With an opportunity to draw from what he considers the deepest pool of American-born talent ever assembled, Stan Bowman welcomes expectations that come with being the general manager of USA Hockey’s 2022 Olympic men’s national team.
”I’m humbled and honored and can’t wait to get started,” the three-time Stanley Cup-winning Chicago Blackhawks GM said upon being selected for the U.S. team post on Wednesday.
”You just look around the NHL and we’ve got American players all over the place doing special things every night,” he added. ”There’s going to be some challenges trying to decide who’s ultimately part of the team. But that’s what makes it so much fun.”
The NHL still needs to resolve several issues with the International Olympic Committee before giving the OK to have its players compete at the 2022 Beijing Games, and after backing out of the 2018 Pyeongchang Games. Formal talks aren’t expected to resume until after the Tokyo Games are completed this summer.
In anticipation of a resolution, USA Hockey went ahead and began assembling its management team.
Along with Bowman, Minnesota Wild GM and three-time U.S. Olympian Bill Guerin will be the team’s assistant general manager. Together they will identify a coach and begin targeting players to invite to an orientation camp tentatively scheduled for this summer.
That pool of talent has grown dramatically since the U.S. finished fourth at the Sochi Games in 2014, the last time the Olympics featured NHLers.
The list of potential first-time American Olympians include Toronto’s Austin Matthews, Buffalo’s Jack Eichel, New Jersey’s Jack Hughes, Chicago’s Alex DeBrincat, New York Rangers defenseman Adam Fox and Vancouver defenseman Quinn Hughes, Jack’s brother. The U.S. talent pool of goalies is headed by Winnipeg’s Connor Hellebuyck and Vancouver’s Thatcher Demko.
They have the potential of joining an Olympic-experienced core of Patrick Kane, John Carlson and Blake Wheeler.
Bowman said it’s premature to determine what identity the team will adopt, but stressed it will be built with an eye on playing various styles.
”If you you try to build it with one thing in mind, that’s probably not the right approach,” Bowman said. ”At the end of the day, you’re building a team that has to beat a number of different teams if you want to go all the way and win.”
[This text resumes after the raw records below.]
import Mathlib.Analysis.Calculus.Deriv.MeanValue
import Mathlib.Algebra.BigOperators.Pi
import Literature.Analysis.ValidatedNumerics.KrawczykOperator
import HarnessLib

/-!
# An interval enclosure of the Jacobian over a convex set is a Lipschitz matrix

Topic `Literature/Analysis/ValidatedNumerics`. The computable half of Neumaier's Lipschitz-set
machinery (Neumaier 1990, §5.1, Proposition 5.1.4 and Corollary 5.1.5, parameter-free case):
if `F : ℝⁿ → ℝⁿ` is differentiable on a CONVEX set `D` with derivative `F' x`, and the interval
matrix `A = [A̲, Ā]` contains every Jacobian entry over `D`,
`A̲ᵢₖ ≤ (F' x eₖ)ᵢ ≤ Āᵢₖ` for all `x ∈ D`, then `A` is a LIPSCHITZ MATRIX for `F` on `D` in the sense
of `KrawczykOperator.lean` (`IsLipschitzSetOn (matrixIcc A̲ Ā) F D`, Neumaier's (6)):
for all `x, y ∈ D` there is `M ∈ A` with `F x - F y = M (x - y)`. Proof: the mean value theorem
on the segment `[y, x] ⊆ D` applied to each component `Fᵢ` (Mathlib's `domain_mvt`) gives a point
`ξᵢ` of the segment with `Fᵢ x - Fᵢ y = (F' ξᵢ (x - y))ᵢ`; the matrix whose `i`-th row is the
`i`-th row of the Jacobian at `ξᵢ` lies in the entrywise hull `A` (Neumaier integrates the
Jacobian along the segment instead, which lands in the closed convex hull of the Jacobians; for an
interval-matrix container the row-wise argument suffices). This is the MEAN VALUE FORM step of
validated solvers — e.g. `φ_h(x) ∈ φ_h(c) + [J](x - c)` for `x, c` in a box `W` with `[J] ⊇ Dφ_h(W)`
entrywise (Lohner's QR method; the `C¹` part of a validated ODE step) — and the hypothesis
"`A` is a Lipschitz matrix" of Krawczyk's test `KrawczykTest`.

## References

* A. Neumaier, *Interval Methods for Systems of Equations*, Cambridge UP (1990), §5.1,
  Prop. 5.1.4, Cor. 5.1.5 and the remark after eq. (6) (held copy, p. 163–164). [Neumaier1991]
* R. E. Moore, *Methods and Applications of Interval Analysis* (SIAM 1979), §2.3 / §8.1 (mean
  value form). [Moore1979]
-/

noncomputable section

open Set Matrix

namespace Literature.Analysis.ValidatedNumerics

variable {n : ℕ}

/-- Expansion of a linear map along the coordinate vectors: `(L v)ᵢ = ∑ₖ (L eₖ)ᵢ vₖ`, i.e. `L v` is the
matrix–vector product of the matrix `(i, k) ↦ (L eₖ)ᵢ` with `v`. [folklore] -/
private theorem clm_apply_eq_mulVec (L : (Fin n → ℝ) →L[ℝ] (Fin n → ℝ)) (v : Fin n → ℝ) :
    L v = (Matrix.of fun i k => L (Pi.single k 1) i) *ᵥ v := by
  classical
  have hv : v = ∑ k, v k • Pi.single (M := fun _ => ℝ) k 1 := pi_eq_sum_univ' v
  ext i
  conv_lhs => rw [hv]
  simp only [map_sum, map_smul, Finset.sum_apply, Pi.smul_apply, smul_eq_mul, mulVec, dotProduct,
    of_apply]
  exact Finset.sum_congr rfl fun k _ => mul_comm _ _

/-- **An interval enclosure of the Jacobian over a convex set is a Lipschitz matrix**
(Neumaier 1990, Prop. 5.1.4 / Cor. 5.1.5). Let `D ⊆ ℝⁿ` be convex, `F` differentiable within `D`
at every point of `D` with derivative `F' x`, and `A̲ᵢₖ ≤ (F' x eₖ)ᵢ ≤ Āᵢₖ` for all `x ∈ D` and all
`i, k`. Then `[A̲, Ā]` is a Lipschitz matrix for `F` on `D`: for all `x, y ∈ D` there is a real
matrix `M` with `A̲ ≤ M ≤ Ā` entrywise and `F x - F y = M (x - y)`.
[cite: Neumaier1991, Prop. 5.1.4, Cor. 5.1.5] -/
theorem isLipschitzSetOn_matrixIcc_of_hasFDerivWithinAt {F : (Fin n → ℝ) → Fin n → ℝ}
    {F' : (Fin n → ℝ) → (Fin n → ℝ) →L[ℝ] (Fin n → ℝ)} {D : Set (Fin n → ℝ)} (hD : Convex ℝ D)
    (hF : ∀ x ∈ D, HasFDerivWithinAt F (F' x) D x) {Al Au : Matrix (Fin n) (Fin n) ℝ}
    (hA : ∀ x ∈ D, ∀ i k, Al i k ≤ F' x (Pi.single k 1) i ∧ F' x (Pi.single k 1) i ≤ Au i k) :
    IsLipschitzSetOn (matrixIcc Al Au) F D := by
  intro x hx y hy
  -- componentwise mean value theorem on the segment `[y, x] ⊆ D`
  have hcomp : ∀ i, ∀ z ∈ D, HasFDerivWithinAt (fun w => F w i)
      ((ContinuousLinearMap.proj i).comp (F' z)) D z := fun i z hz =>
    (ContinuousLinearMap.proj (R := ℝ) (φ := fun _ : Fin n => ℝ) i).hasFDerivAt.comp_hasFDerivWithinAt
      z (hF z hz)
  have hmvt : ∀ i, ∃ ξ ∈ segment ℝ y x, F x i - F y i = ((ContinuousLinearMap.proj i).comp (F' ξ)) (x - y) :=
    fun i => domain_mvt (hcomp i) hD hy hx
  choose ξ hξseg hξ using hmvt
  have hξD : ∀ i, ξ i ∈ D := fun i => hD.segment_subset hy hx (hξseg i)
  refine ⟨Matrix.of fun i k => F' (ξ i) (Pi.single k 1) i, fun i k => ?_, ?_⟩
  · simpa only [of_apply] using hA (ξ i) (hξD i) i k
  · ext i
    rw [Pi.sub_apply, hξ i, ContinuousLinearMap.coe_comp, Function.comp_apply,
      ContinuousLinearMap.proj_apply, clm_apply_eq_mulVec (F' (ξ i)) (x - y)]
    simp only [mulVec, dotProduct, of_apply]

/-- **Mean value form over a box** (the same fact, unfolded; Neumaier 1990 Cor. 5.1.5, Moore's
mean value form): under the hypotheses of `isLipschitzSetOn_matrixIcc_of_hasFDerivWithinAt`, for all
`x, c ∈ D`, `F x = F c + M (x - c)` for some matrix `M` with `A̲ ≤ M ≤ Ā` entrywise — so
`F x ∈ F c + [A̲, Ā](x - c)` (interval evaluation). This is the inclusion
`φ(x) ∈ φ(c) + [J](x - c)`, `[J] ⊇ Dφ(W)`, of a `C¹` (Lohner-type) validated integration step.
[cite: Neumaier1991, Cor. 5.1.5] -/
theorem exists_matrixIcc_meanValue_of_hasFDerivWithinAt {F : (Fin n → ℝ) → Fin n → ℝ}
    {F' : (Fin n → ℝ) → (Fin n → ℝ) →L[ℝ] (Fin n → ℝ)} {D : Set (Fin n → ℝ)} (hD : Convex ℝ D)
    (hF : ∀ x ∈ D, HasFDerivWithinAt F (F' x) D x) {Al Au : Matrix (Fin n) (Fin n) ℝ}
    (hA : ∀ x ∈ D, ∀ i k, Al i k ≤ F' x (Pi.single k 1) i ∧ F' x (Pi.single k 1) i ≤ Au i k)
    {x c : Fin n → ℝ} (hx : x ∈ D) (hc : c ∈ D) :
    ∃ M ∈ matrixIcc Al Au, F x = F c + M *ᵥ (x - c) := by
  obtain ⟨M, hM, hMx⟩ := isLipschitzSetOn_matrixIcc_of_hasFDerivWithinAt hD hF hA x hx c hc
  exact ⟨M, hM, by rw [← hMx]; abel⟩

end Literature.Analysis.ValidatedNumerics

end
The U.S. has a spotty Olympic past, having won silver medals just twice – in 2002 and 2010 – in the five times it featured NHL talent. And the Americans count only two gold medals, the last won by the acclaimed ”Miracle On Ice” squad at the 1980 Games in Lake Placid.
Bowman was 6 when that happened, and recalled watching the Americans celebrate while sitting on his grandmother’s lap.
”I didn’t really appreciate the backdrop and the significance of that victory until I was a lot older,” said Bowman, son of Hockey Hall of Famer and nine-time Stanley Cup-winning coach Scott Bowman.
”Over time, I’ve come to see the context of that team in 1980 and what it really meant for hockey development across the United States,” he added. ”And here we are, 40-some-odd years later, and we’ve seen the tremendous growth of our sport. I think that’s something that really is exciting for me to see and to be a part of.”
Bowman has been a member of USA Hockey’s advisory group since 2012, and also served as co-GM of the 2016 World Cup of Hockey’s Team North America, which was made up of NHL players 25 and younger.